PROBLEM STATEMENT> Please give back only the lines below from the one containing "noncomputable section" to the one containing "open B8ScaledSupNorm (msup", each repeated word for word, both ends included.

RECORDS FOR PROCESSING>
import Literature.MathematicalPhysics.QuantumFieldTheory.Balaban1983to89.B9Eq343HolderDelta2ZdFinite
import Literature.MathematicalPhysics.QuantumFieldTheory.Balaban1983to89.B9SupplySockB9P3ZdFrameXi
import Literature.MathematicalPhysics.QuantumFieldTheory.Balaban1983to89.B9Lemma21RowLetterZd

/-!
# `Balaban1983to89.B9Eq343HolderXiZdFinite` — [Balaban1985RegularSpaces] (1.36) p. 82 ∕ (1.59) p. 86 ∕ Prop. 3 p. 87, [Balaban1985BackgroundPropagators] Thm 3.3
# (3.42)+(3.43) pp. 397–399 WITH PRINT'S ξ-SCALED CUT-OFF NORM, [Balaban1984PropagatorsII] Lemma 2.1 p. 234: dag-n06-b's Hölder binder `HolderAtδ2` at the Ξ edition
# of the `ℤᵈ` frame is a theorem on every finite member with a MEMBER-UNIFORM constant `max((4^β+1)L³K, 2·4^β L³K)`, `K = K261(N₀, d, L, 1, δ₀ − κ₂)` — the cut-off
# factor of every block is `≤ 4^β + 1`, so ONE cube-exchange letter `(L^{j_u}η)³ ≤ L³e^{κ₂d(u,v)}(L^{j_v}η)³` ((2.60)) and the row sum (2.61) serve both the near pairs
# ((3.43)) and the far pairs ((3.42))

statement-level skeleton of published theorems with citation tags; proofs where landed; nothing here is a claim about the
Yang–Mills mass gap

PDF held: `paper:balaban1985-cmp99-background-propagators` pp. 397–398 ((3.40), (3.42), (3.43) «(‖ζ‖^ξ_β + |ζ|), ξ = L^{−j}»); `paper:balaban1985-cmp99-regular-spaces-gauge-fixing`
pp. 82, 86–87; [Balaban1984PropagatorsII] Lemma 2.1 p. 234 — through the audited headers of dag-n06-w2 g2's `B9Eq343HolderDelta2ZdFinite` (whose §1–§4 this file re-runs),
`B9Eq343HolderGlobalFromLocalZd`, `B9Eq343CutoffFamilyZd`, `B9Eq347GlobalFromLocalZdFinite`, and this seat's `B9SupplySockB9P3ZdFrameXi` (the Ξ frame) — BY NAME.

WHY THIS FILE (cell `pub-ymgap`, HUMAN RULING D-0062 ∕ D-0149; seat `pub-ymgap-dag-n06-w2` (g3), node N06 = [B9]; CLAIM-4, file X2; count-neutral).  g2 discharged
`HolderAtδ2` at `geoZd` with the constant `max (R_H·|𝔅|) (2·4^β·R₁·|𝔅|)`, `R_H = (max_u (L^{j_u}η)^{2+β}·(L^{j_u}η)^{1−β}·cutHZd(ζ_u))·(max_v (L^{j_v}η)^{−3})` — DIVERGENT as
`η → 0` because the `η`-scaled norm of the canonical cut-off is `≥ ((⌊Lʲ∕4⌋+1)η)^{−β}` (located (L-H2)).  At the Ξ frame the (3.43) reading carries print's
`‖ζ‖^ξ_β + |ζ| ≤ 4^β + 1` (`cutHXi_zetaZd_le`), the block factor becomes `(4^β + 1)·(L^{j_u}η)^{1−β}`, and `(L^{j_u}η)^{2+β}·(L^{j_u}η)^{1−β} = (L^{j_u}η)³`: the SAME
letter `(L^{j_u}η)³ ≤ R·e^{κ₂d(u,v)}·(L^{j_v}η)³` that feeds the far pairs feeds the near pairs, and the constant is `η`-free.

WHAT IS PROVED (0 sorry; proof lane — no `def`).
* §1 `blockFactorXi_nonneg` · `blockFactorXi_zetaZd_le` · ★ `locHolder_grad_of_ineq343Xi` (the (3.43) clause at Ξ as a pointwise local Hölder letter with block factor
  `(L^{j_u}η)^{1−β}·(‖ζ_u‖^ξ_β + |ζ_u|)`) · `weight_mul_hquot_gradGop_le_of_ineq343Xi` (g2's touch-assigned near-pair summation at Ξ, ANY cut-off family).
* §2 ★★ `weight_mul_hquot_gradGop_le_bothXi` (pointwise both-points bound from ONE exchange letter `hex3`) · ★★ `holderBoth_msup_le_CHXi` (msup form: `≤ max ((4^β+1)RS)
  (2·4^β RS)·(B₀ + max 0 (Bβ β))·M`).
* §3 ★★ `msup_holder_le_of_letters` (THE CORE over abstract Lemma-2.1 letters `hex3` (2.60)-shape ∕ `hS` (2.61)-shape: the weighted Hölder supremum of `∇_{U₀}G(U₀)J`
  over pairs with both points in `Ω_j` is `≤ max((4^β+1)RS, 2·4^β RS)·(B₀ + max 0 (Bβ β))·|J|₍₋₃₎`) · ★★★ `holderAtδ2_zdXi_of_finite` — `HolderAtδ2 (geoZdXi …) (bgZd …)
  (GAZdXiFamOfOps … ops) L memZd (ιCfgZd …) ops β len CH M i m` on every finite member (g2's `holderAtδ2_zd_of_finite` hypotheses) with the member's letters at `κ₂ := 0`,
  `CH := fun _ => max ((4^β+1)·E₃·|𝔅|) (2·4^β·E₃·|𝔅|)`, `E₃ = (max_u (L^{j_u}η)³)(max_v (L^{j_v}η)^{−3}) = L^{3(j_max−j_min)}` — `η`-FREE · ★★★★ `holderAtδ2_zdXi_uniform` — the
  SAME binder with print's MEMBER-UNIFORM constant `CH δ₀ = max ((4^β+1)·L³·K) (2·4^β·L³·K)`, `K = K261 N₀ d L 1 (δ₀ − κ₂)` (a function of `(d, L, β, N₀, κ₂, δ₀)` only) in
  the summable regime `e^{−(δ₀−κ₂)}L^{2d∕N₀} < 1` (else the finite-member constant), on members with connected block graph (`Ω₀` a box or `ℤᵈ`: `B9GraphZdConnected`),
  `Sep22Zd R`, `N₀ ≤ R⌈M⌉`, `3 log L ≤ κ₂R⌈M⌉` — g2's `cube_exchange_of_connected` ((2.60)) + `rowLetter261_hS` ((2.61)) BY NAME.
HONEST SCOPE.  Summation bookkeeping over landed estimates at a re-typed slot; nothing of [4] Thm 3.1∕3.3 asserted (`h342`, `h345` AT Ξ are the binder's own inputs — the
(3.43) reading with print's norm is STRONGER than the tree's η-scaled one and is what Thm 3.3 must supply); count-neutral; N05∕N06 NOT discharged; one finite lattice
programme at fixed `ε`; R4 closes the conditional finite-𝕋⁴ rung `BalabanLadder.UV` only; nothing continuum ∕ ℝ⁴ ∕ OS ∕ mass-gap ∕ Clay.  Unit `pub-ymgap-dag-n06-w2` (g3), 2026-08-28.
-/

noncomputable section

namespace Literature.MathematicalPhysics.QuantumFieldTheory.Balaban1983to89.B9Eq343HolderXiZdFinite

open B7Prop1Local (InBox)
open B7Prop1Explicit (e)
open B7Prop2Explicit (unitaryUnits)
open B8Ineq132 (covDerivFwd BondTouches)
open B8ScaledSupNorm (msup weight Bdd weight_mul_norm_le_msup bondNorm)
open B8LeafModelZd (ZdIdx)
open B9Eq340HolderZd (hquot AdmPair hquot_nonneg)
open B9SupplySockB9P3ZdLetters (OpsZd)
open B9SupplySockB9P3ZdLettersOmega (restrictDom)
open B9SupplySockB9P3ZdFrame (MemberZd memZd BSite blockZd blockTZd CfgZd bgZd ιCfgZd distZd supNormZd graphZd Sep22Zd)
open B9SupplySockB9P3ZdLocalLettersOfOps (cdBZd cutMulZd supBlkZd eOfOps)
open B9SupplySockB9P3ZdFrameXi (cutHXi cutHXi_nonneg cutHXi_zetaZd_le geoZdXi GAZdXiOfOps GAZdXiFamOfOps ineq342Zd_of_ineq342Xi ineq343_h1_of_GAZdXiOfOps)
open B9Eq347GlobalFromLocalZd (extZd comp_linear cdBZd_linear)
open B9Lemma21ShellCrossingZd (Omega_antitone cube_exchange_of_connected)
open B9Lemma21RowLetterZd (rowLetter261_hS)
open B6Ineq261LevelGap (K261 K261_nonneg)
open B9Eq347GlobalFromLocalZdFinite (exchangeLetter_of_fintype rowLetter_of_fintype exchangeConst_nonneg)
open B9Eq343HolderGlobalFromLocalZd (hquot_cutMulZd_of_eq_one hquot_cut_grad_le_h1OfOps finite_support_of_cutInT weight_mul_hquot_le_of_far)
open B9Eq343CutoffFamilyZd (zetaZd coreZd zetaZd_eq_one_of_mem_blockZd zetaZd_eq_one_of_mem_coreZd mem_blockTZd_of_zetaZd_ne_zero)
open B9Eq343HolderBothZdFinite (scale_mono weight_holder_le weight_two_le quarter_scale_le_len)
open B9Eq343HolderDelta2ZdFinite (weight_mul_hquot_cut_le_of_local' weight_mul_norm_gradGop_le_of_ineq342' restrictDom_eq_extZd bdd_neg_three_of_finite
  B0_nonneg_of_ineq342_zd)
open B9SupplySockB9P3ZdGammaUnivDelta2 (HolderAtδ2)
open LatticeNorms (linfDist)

TASK ANSWER>
noncomputable section

namespace Literature.MathematicalPhysics.QuantumFieldTheory.Balaban1983to89.B9Eq343HolderXiZdFinite

open B7Prop1Local (InBox)
open B7Prop1Explicit (e)
open B7Prop2Explicit (unitaryUnits)
open B8Ineq132 (covDerivFwd BondTouches)
open B8ScaledSupNorm (msup weight Bdd weight_mul_norm_le_msup bondNorm)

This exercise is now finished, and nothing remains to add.